Nagoya University Medical Library English


The Medical Museum of Nagoya University is located on the fourth floor of the Medical Library. It collects, preserves, and exhibits antique medical books, historical medical instruments, photographs and other items to promote understanding of the history of the Nagoya University School of Medicine in the context of the Tokai district and to look forward to the future of medical science. Parts of the collections can be accessed through the Digital Archive. Registration at the Medical Library counter is required for the actual use of these materials.


3. Movement for the establishment of a school of Western medicine


The governor of the Nagoya domain, TOKUGAWA Yoshinobu, had been bedridden with a cold since the spring of Meiji year 3 (1870). YAMADA Ryozan and NAKAJIMA Sanhaku, court physicians, diagnosed his illness as pulmonary tuberculosis. His treatment continued for half a year but he did not improve at all, so MATSUMOTO Ryojun, POMPE's leading disciple, was asked to make a house call from Tokyo. "The governor contracted bronchial catarrh. The Chinese medicine doctors kept him warm, so he coughed and ran a fever as soon as he inhaled cold air. It was fortunate that I happened to have some quinine of the highest quality. Once he took two packages of the quinine I presented, his fever went down."
This story reflects a time in which doctors of Chinese medicine were on the wane, not only in smallpox vaccination and surgery but also in internal medicine. However, NAKAJIMA Sanhaku was not a doctor of traditional Chinese medicine but a doctor of both Chinese and Dutch medicine. He learned Western medicine from MATSUMOTO Ryojun and SASAKI Toyo and was interested in reorganizing the domain school "Meirindo" as a medical school, and thus never shut his eyes to the changing times.
In the early Meiji years, doctors who were inspired by the effectiveness of Western medicine as demonstrated by vaccinations leading to freedom from smallpox, the treatment of cholera and venereal disease, and surgical operations, became keenly aware of the need for the establishment of a school of Western medicine.
In Meiji year 2 or 3, three former domain doctors, ISHII Ryuan, a first-grade domain doctor, ITO Keisuke and NAKAJIMA Sanhaku who was a court physician to TOKUGAWA Yoshinobu, signed and sent the Nagoya domain a proposal that a school of Western medicine should be established in Nagoya. The following is an outline of their proposal:

Because there is no school of Western medicine in this district, when a person living in Owari wants to learn Western medicine he has no choice but to visit other domains and study with much difficulty in a limited space of time. We deeply regret these circumstances.
We wish very much to establish a school of Western medicine here in Owari and to educate young people aspiring to learn Western medicine through lectures using translated and original books, teaching pharmacy and medical chemistry, and performing autopsies and examinations.
We have had many discussions about the realization of a school of Western medicine. As we have no appropriate facility, we have been trying to use our smallpox vaccination clinic as a "School of Medical Science". However, it is too small to give lectures to the hundreds of students who gather, especially in spring and fall. Even if we wanted to build an extension to the clinic, we have no funds.
We ask you to provide, via an official order, a building of appropriate scale for a school of Western medicine in Nagoya City. It would be extremely significant if we could move the smallpox vaccination clinic into the building and utilize the classroom as a hospital as well, to provide medical examination and treatment for patients.

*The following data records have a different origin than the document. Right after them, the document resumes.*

/-- **THE METHOD**: the sum of an admissible functional over the colourings of any status is non-negative. -/
theorem sumF_nonneg {F : P3 → P3 → ℤ} (hF : DCAdmissible F) (st : E₁ → EStat) : 0 ≤ sumF Z₁ u u' a₁ F st := by
  suffices h : ∀ n : ℕ, ∀ st : E₁ → EStat, nfree st = n → 0 ≤ sumF Z₁ u u' a₁ F st from h _ st rfl
  intro n
  induction n with
  | zero =>
    intro st hst
    have hno : ∀ e, st e ≠ .free := by
      intro e he
      have : e ∈ (univ.filter fun e => st e = .free) := by simp [he]
      rw [Finset.card_eq_zero.mp hst] at this
      simp at this
    rw [sumF_of_nofree Z₁ u u' a₁ hF st hno]
  | succ n ih =>
    intro st hst
    have hne : (univ.filter fun e => st e = .free).Nonempty := by
      rw [← Finset.card_pos]; unfold nfree at hst; omega
    obtain ⟨f, hf⟩ := hne
    have hf' : st f = .free := (Finset.mem_filter.mp hf).2
    have ha := ih (Function.update st f .absent) (by
      have := nfree_update hf' (s := .absent) (by decide); omega)
    have hd := ih (Function.update st f .double) (by
      have := nfree_update hf' (s := .double) (by decide); omega)
    have hg : 0 ≤ ∑ ω : E₁ → Bool, gapF Z₁ u u' a₁ F st f ω :=
      Finset.sum_nonneg fun ω _ => gapF_nonneg Z₁ u u' a₁ hF st f ω
    have := sumF_rec Z₁ u u' a₁ F st f hf'
    linarith

open Classical in
/-- **THE METHOD ON THE STATUS TYPES**: for an admissible `F`, the sum of `F` at the red and blue coordinates of the
status type is non-negative. -/
theorem sum_styp_nonneg_of_admissible {F : P3 → P3 → ℤ} (hF : DCAdmissible F) :
    0 ≤ ∑ ω : E₁ → Bool, F ((styp Z₁ u u' a₁ ω).2.1, (styp Z₁ u u' a₁ ω).2.2.2.1, (styp Z₁ u u' a₁ ω).2.2.2.2.2)
      ((styp Z₁ u u' a₁ ω).1, (styp Z₁ u u' a₁ ω).2.2.1, (styp Z₁ u u' a₁ ω).2.2.2.2.1) := by
  have h := sumF_nonneg Z₁ u u' a₁ hF (fun _ => EStat.free)
  unfold sumF at h
  simpa only [rsig_free, bsig_free] using h

/-! ## Symmetrisation and the FKG–complementation inequalities from the method alone -/

/-- The symmetrisation of a functional. -/
def symF (F : P3 → P3 → ℤ) (s t : P3) : ℤ := F s t + F t s

open Classical in
/-- The complementation exchanges the two arguments of any functional: the swapped sum is the same sum (all edges free). -/
theorem sum_swap_free (F : P3 → P3 → ℤ) :
    ∑ ω : E₁ → Bool, F (bsig Z₁ u u' a₁ (fun _ => EStat.free) ω) (rsig Z₁ u u' a₁ (fun _ => EStat.free) ω) =
      ∑ ω : E₁ → Bool, F (rsig Z₁ u u' a₁ (fun _ => EStat.free) ω) (bsig Z₁ u u' a₁ (fun _ => EStat.free) ω) := by
  have hinv : Function.Involutive (ZoneData.cpl (E := E₁)) := ZoneData.cpl_cpl
  conv_rhs => rw [← Equiv.sum_comp hinv.toPerm
    (fun ω => F (rsig Z₁ u u' a₁ (fun _ => EStat.free) ω) (bsig Z₁ u u' a₁ (fun _ => EStat.free) ω))]
  refine Finset.sum_congr rfl fun ω _ => ?_
  simp only [Function.Involutive.coe_toPerm]
  rw [rsig_free Z₁ u u' a₁, bsig_free Z₁ u u' a₁, rsig_free Z₁ u u' a₁, bsig_free Z₁ u u' a₁, styp_cpl]
  rfl

open Classical in
/-- **THE METHOD ON THE STATUS TYPES**: if the symmetrisation of `F` is admissible, the sum of `F` at the red and blue
coordinates of the status type is non-negative. -/
theorem sum_styp_nonneg_of_symF_admissible {F : P3 → P3 → ℤ} (hF : DCAdmissible (symF F)) :
    0 ≤ ∑ ω : E₁ → Bool, F ((styp Z₁ u u' a₁ ω).2.1, (styp Z₁ u u' a₁ ω).2.2.2.1, (styp Z₁ u u' a₁ ω).2.2.2.2.2)
      ((styp Z₁ u u' a₁ ω).1, (styp Z₁ u u' a₁ ω).2.2.1, (styp Z₁ u u' a₁ ω).2.2.2.2.1) := by
  have h := sumF_nonneg Z₁ u u' a₁ hF (fun _ => EStat.free)
  unfold sumF at h
  simp only [symF, Finset.sum_add_distrib, sum_swap_free Z₁ u u' a₁ F] at h
  have h2 : 0 ≤ ∑ ω : E₁ → Bool, F (rsig Z₁ u u' a₁ (fun _ => EStat.free) ω) (bsig Z₁ u u' a₁ (fun _ => EStat.free) ω) := by
    linarith
  simpa only [rsig_free, bsig_free] using h2
import Summits.Ventures.Crystal3D.Theorems.StickyWulffConstantCoaxialWallLawTwoLatticeAdm
import HarnessLib

/-!
# Readings in a two-lattice configuration IV: the end multiplicity ON-SITE is the ROOT-CLASS count
# (crux `CoaxialWallLaw`, stmt-Ventures-19481, line `WallLedgerF`; interpretation completeness, part 4)

HONEST FRAMING. Venture `Summits/Ventures/Crystal3D` (cell `crystal3d-full`), helper `--supports` the crux
`CoaxialWallLaw` of `route-Ventures-StickyWulffConstant` (REGISTERED line `WallLedgerF`).  Rung credit; F-C1 not
moved; no census, no kissing facts.  cf-p1 g28 §86(112) DC, bridge (D4) of the on-site/tail reduction (HOME/HANDOFF.md
«wall-19481-p2 gen 7» addendum): on the census's ON-SITE universe the typed end-pair relation `IsEndPair` of
`…EndRowDefs` — an `∃` over ALL admissible classes of both plate systems — is EQUIVALENT to an explicit finite disjunction
over the ROOT classes (`isEndPair_rootClass_*` of `…TwoLatticeAdm` gives `→`, admissibility of the empty chain gives
`←`), so the typed `endMult` equals a DECIDABLE root-class count that the STEP-3 tables can feed by computation:

* `PlateSystem.adm_root` — `(S.G₀, S.G₀ r)` is admissible for every root `r ∈ S.RT` (empty chain);
* **`isEndPair_iff_root_twinPlates`**, **`endMult_eq_root_twinPlates`** — TWIN plates `(L, H∘L)`, any offsets;
* **`isEndPair_iff_root_transPlates`**, **`endMult_eq_root_transPlates`** — TRANSLATION plates, deep or basal-fault offset.
WHAT THIS IS NOT: not the β tables, not the tail theorem; F-C1 not moved.
-/

noncomputable section

namespace Summit.Ventures.Crystal3D.Theorems

open Summit.Ventures.Crystal3D Finset
open Literature.MathematicalPhysics.StatisticalMechanics (fccStacking)
open scoped InnerProductSpace

/-- **Root classes are admissible**: `(S.G₀, S.G₀ r)` for `r ∈ S.RT` (the empty chain). -/
theorem PlateSystem.adm_root (S : PlateSystem) {r : EuclideanSpace ℝ (Fin 3)} (hr : r ∈ S.RT) : S.Adm S.G₀ (S.G₀ r) :=
  ⟨r, hr, [], PlateSystem.wfChain_nil r, rfl, by simp [PlateSystem.Fw]⟩

section TwinPlates

variable (L : EuclideanSpace ℝ (Fin 3) ≃ₗᵢ[ℝ] EuclideanSpace ℝ (Fin 3)) (s₁ s₂ : EuclideanSpace ℝ (Fin 3))
  {X : Finset (EuclideanSpace ℝ (Fin 3))}
  (hX : ∀ x ∈ X, x ∈ (fun p => L p + s₁) '' fccStacking 1 (Real.sqrt (2 / 3)) ∨
    x ∈ (fun p => (((ℝ ∙ EuclideanSpace.single (2 : Fin 3) (1 : ℝ)).reflection).trans L) p + s₂) ''
      fccStacking 1 (Real.sqrt (2 / 3)))
include hX

/-- **On-site, the twin-plate end-pair relation is the ROOT-CLASS relation.** -/
theorem isEndPair_iff_root_twinPlates (b q : EuclideanSpace ℝ (Fin 3)) :
    IsEndPair X WordVersion.v1 ⟨L, inPlaneRoots L 1⟩
        ⟨((ℝ ∙ EuclideanSpace.single (2 : Fin 3) (1 : ℝ)).reflection).trans L,
          inPlaneRoots (((ℝ ∙ EuclideanSpace.single (2 : Fin 3) (1 : ℝ)).reflection).trans L) (-1)⟩ b q ↔
      q ∈ X ∧ b ∈ X ∧ HasTwoPayers X b ∧
        ((∃ r ∈ inPlaneRoots L 1, IsEndMove X WordVersion.v1 L (L r) q b) ∨
          (∃ r ∈ inPlaneRoots (((ℝ ∙ EuclideanSpace.single (2 : Fin 3) (1 : ℝ)).reflection).trans L) (-1),
            IsEndMove X WordVersion.v1 (((ℝ ∙ EuclideanSpace.single (2 : Fin 3) (1 : ℝ)).reflection).trans L)
              ((((ℝ ∙ EuclideanSpace.single (2 : Fin 3) (1 : ℝ)).reflection).trans L) r) q b)) := by
  constructor
  · intro h
    refine ⟨h.1, h.2.1, h.2.2.1, ?_⟩
    obtain ⟨G, d, hGd, hmove⟩ := isEndPair_rootClass_twinPlates L s₁ s₂ hX h
    rcases hGd with ⟨hG, r, hr, hd⟩ | ⟨hG, r, hr, hd⟩
    · rw [hG, hd] at hmove; exact Or.inl ⟨r, hr, hmove⟩
    · rw [hG, hd] at hmove; exact Or.inr ⟨r, hr, hmove⟩
  · rintro ⟨hq, hb, hpay, hroot⟩
    refine ⟨hq, hb, hpay, ?_⟩
    rcases hroot with ⟨r, hr, hmove⟩ | ⟨r, hr, hmove⟩
    · exact ⟨L, L r, Or.inl (PlateSystem.adm_root ⟨L, inPlaneRoots L 1⟩ hr), hmove⟩
    · exact ⟨_, _, Or.inr (PlateSystem.adm_root ⟨((ℝ ∙ EuclideanSpace.single (2 : Fin 3) (1 : ℝ)).reflection).trans L,
        inPlaneRoots (((ℝ ∙ EuclideanSpace.single (2 : Fin 3) (1 : ℝ)).reflection).trans L) (-1)⟩ hr), hmove⟩

open scoped Classical in
/-- **On-site, the twin-plate end multiplicity is the root-class count.** -/
theorem endMult_eq_root_twinPlates (b : EuclideanSpace ℝ (Fin 3)) :
    endMult X WordVersion.v1 ⟨L, inPlaneRoots L 1⟩
        ⟨((ℝ ∙ EuclideanSpace.single (2 : Fin 3) (1 : ℝ)).reflection).trans L,
          inPlaneRoots (((ℝ ∙ EuclideanSpace.single (2 : Fin 3) (1 : ℝ)).reflection).trans L) (-1)⟩ b =
      (X.filter fun q => b ∈ X ∧ HasTwoPayers X b ∧
        ((∃ r ∈ inPlaneRoots L 1, IsEndMove X WordVersion.v1 L (L r) q b) ∨
          (∃ r ∈ inPlaneRoots (((ℝ ∙ EuclideanSpace.single (2 : Fin 3) (1 : ℝ)).reflection).trans L) (-1),
            IsEndMove X WordVersion.v1 (((ℝ ∙ EuclideanSpace.single (2 : Fin 3) (1 : ℝ)).reflection).trans L)
              ((((ℝ ∙ EuclideanSpace.single (2 : Fin 3) (1 : ℝ)).reflection).trans L) r) q b))).card := by
  unfold endMult
  congr 1
  refine Finset.filter_congr fun q hq => ?_
  rw [isEndPair_iff_root_twinPlates L s₁ s₂ hX b q]
  exact ⟨fun h => h.2, fun h => ⟨hq, h⟩⟩

end TwinPlates

section TransPlates

variable (L : EuclideanSpace ℝ (Fin 3) ≃ₗᵢ[ℝ] EuclideanSpace ℝ (Fin 3)) (s₁ s₂ : EuclideanSpace ℝ (Fin 3))
  {X : Finset (EuclideanSpace ℝ (Fin 3))}
  (hX : ∀ x ∈ X, x ∈ (fun p => L p + s₁) '' fccStacking 1 (Real.sqrt (2 / 3)) ∨
    x ∈ (fun p => L p + s₂) '' fccStacking 1 (Real.sqrt (2 / 3)))
  (hoff : L.symm ((3 : ℝ) • (s₂ - s₁)) ∉ fccStacking 1 (Real.sqrt (2 / 3)) ∨
    ((∃ a' : ℤ, L.symm (s₂ - s₁ - (a' : ℝ) • (Real.sqrt (2 / 3) • L (EuclideanSpace.single (2 : Fin 3) (1 : ℝ)))) ∈
      fccStacking 1 (Real.sqrt (2 / 3))) ∧ L.symm (s₂ - s₁) ∉ fccStacking 1 (Real.sqrt (2 / 3))))
include hX hoff

/-- **On-site (deep or basal-fault offset), the translation-plate end-pair relation is the ROOT-CLASS relation.** -/
theorem isEndPair_iff_root_transPlates (b q : EuclideanSpace ℝ (Fin 3)) :
    IsEndPair X WordVersion.v1 ⟨L, inPlaneRoots L 1⟩ ⟨L, inPlaneRoots L (-1)⟩ b q ↔
      q ∈ X ∧ b ∈ X ∧ HasTwoPayers X b ∧
        ∃ r ∈ inPlaneRoots L 1 ∪ inPlaneRoots L (-1), IsEndMove X WordVersion.v1 L (L r) q b := by
  constructor
  · intro h
    obtain ⟨d, ⟨r, hr, hd⟩, hmove⟩ := isEndPair_rootClass_transPlates L s₁ s₂ hX hoff h
    rw [hd] at hmove
    exact ⟨h.1, h.2.1, h.2.2.1, r, hr, hmove⟩
  · rintro ⟨hq, hb, hpay, r, hr, hmove⟩
    refine ⟨hq, hb, hpay, L, L r, ?_, hmove⟩
    rcases Finset.mem_union.1 hr with hr | hr
    · exact Or.inl (PlateSystem.adm_root ⟨L, inPlaneRoots L 1⟩ hr)
    · exact Or.inr (PlateSystem.adm_root ⟨L, inPlaneRoots L (-1)⟩ hr)

open scoped Classical in
/-- **On-site (deep or basal-fault offset), the translation-plate end multiplicity is the root-class count.** -/
theorem endMult_eq_root_transPlates (b : EuclideanSpace ℝ (Fin 3)) :
    endMult X WordVersion.v1 ⟨L, inPlaneRoots L 1⟩ ⟨L, inPlaneRoots L (-1)⟩ b =
      (X.filter fun q => b ∈ X ∧ HasTwoPayers X b ∧
        ∃ r ∈ inPlaneRoots L 1 ∪ inPlaneRoots L (-1), IsEndMove X WordVersion.v1 L (L r) q b).card := by
  unfold endMult
  congr 1
  refine Finset.filter_congr fun q hq => ?_
  rw [isEndPair_iff_root_transPlates L s₁ s₂ hX hoff b q]
  exact ⟨fun h => h.2, fun h => ⟨hq, h⟩⟩

end TransPlates

end Summit.Ventures.Crystal3D.Theorems

end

Details of the proposal, how it came about, when and where it was filed, etc. are unclear, but it indicates that the foundation of the Nagoya University School of Medicine was based on a Western medical school developed from a smallpox vaccination clinic. In October, Meiji year 3 (1870), ISHII and ITO were appointed as the persons in charge of opening the hospital. In August of Meiji year 4 (1871) the temporary hospital and school were opened. Thanks to these historical facts ISHII, ITO and NAKAJIMA are respected as the three honorable founders of the School.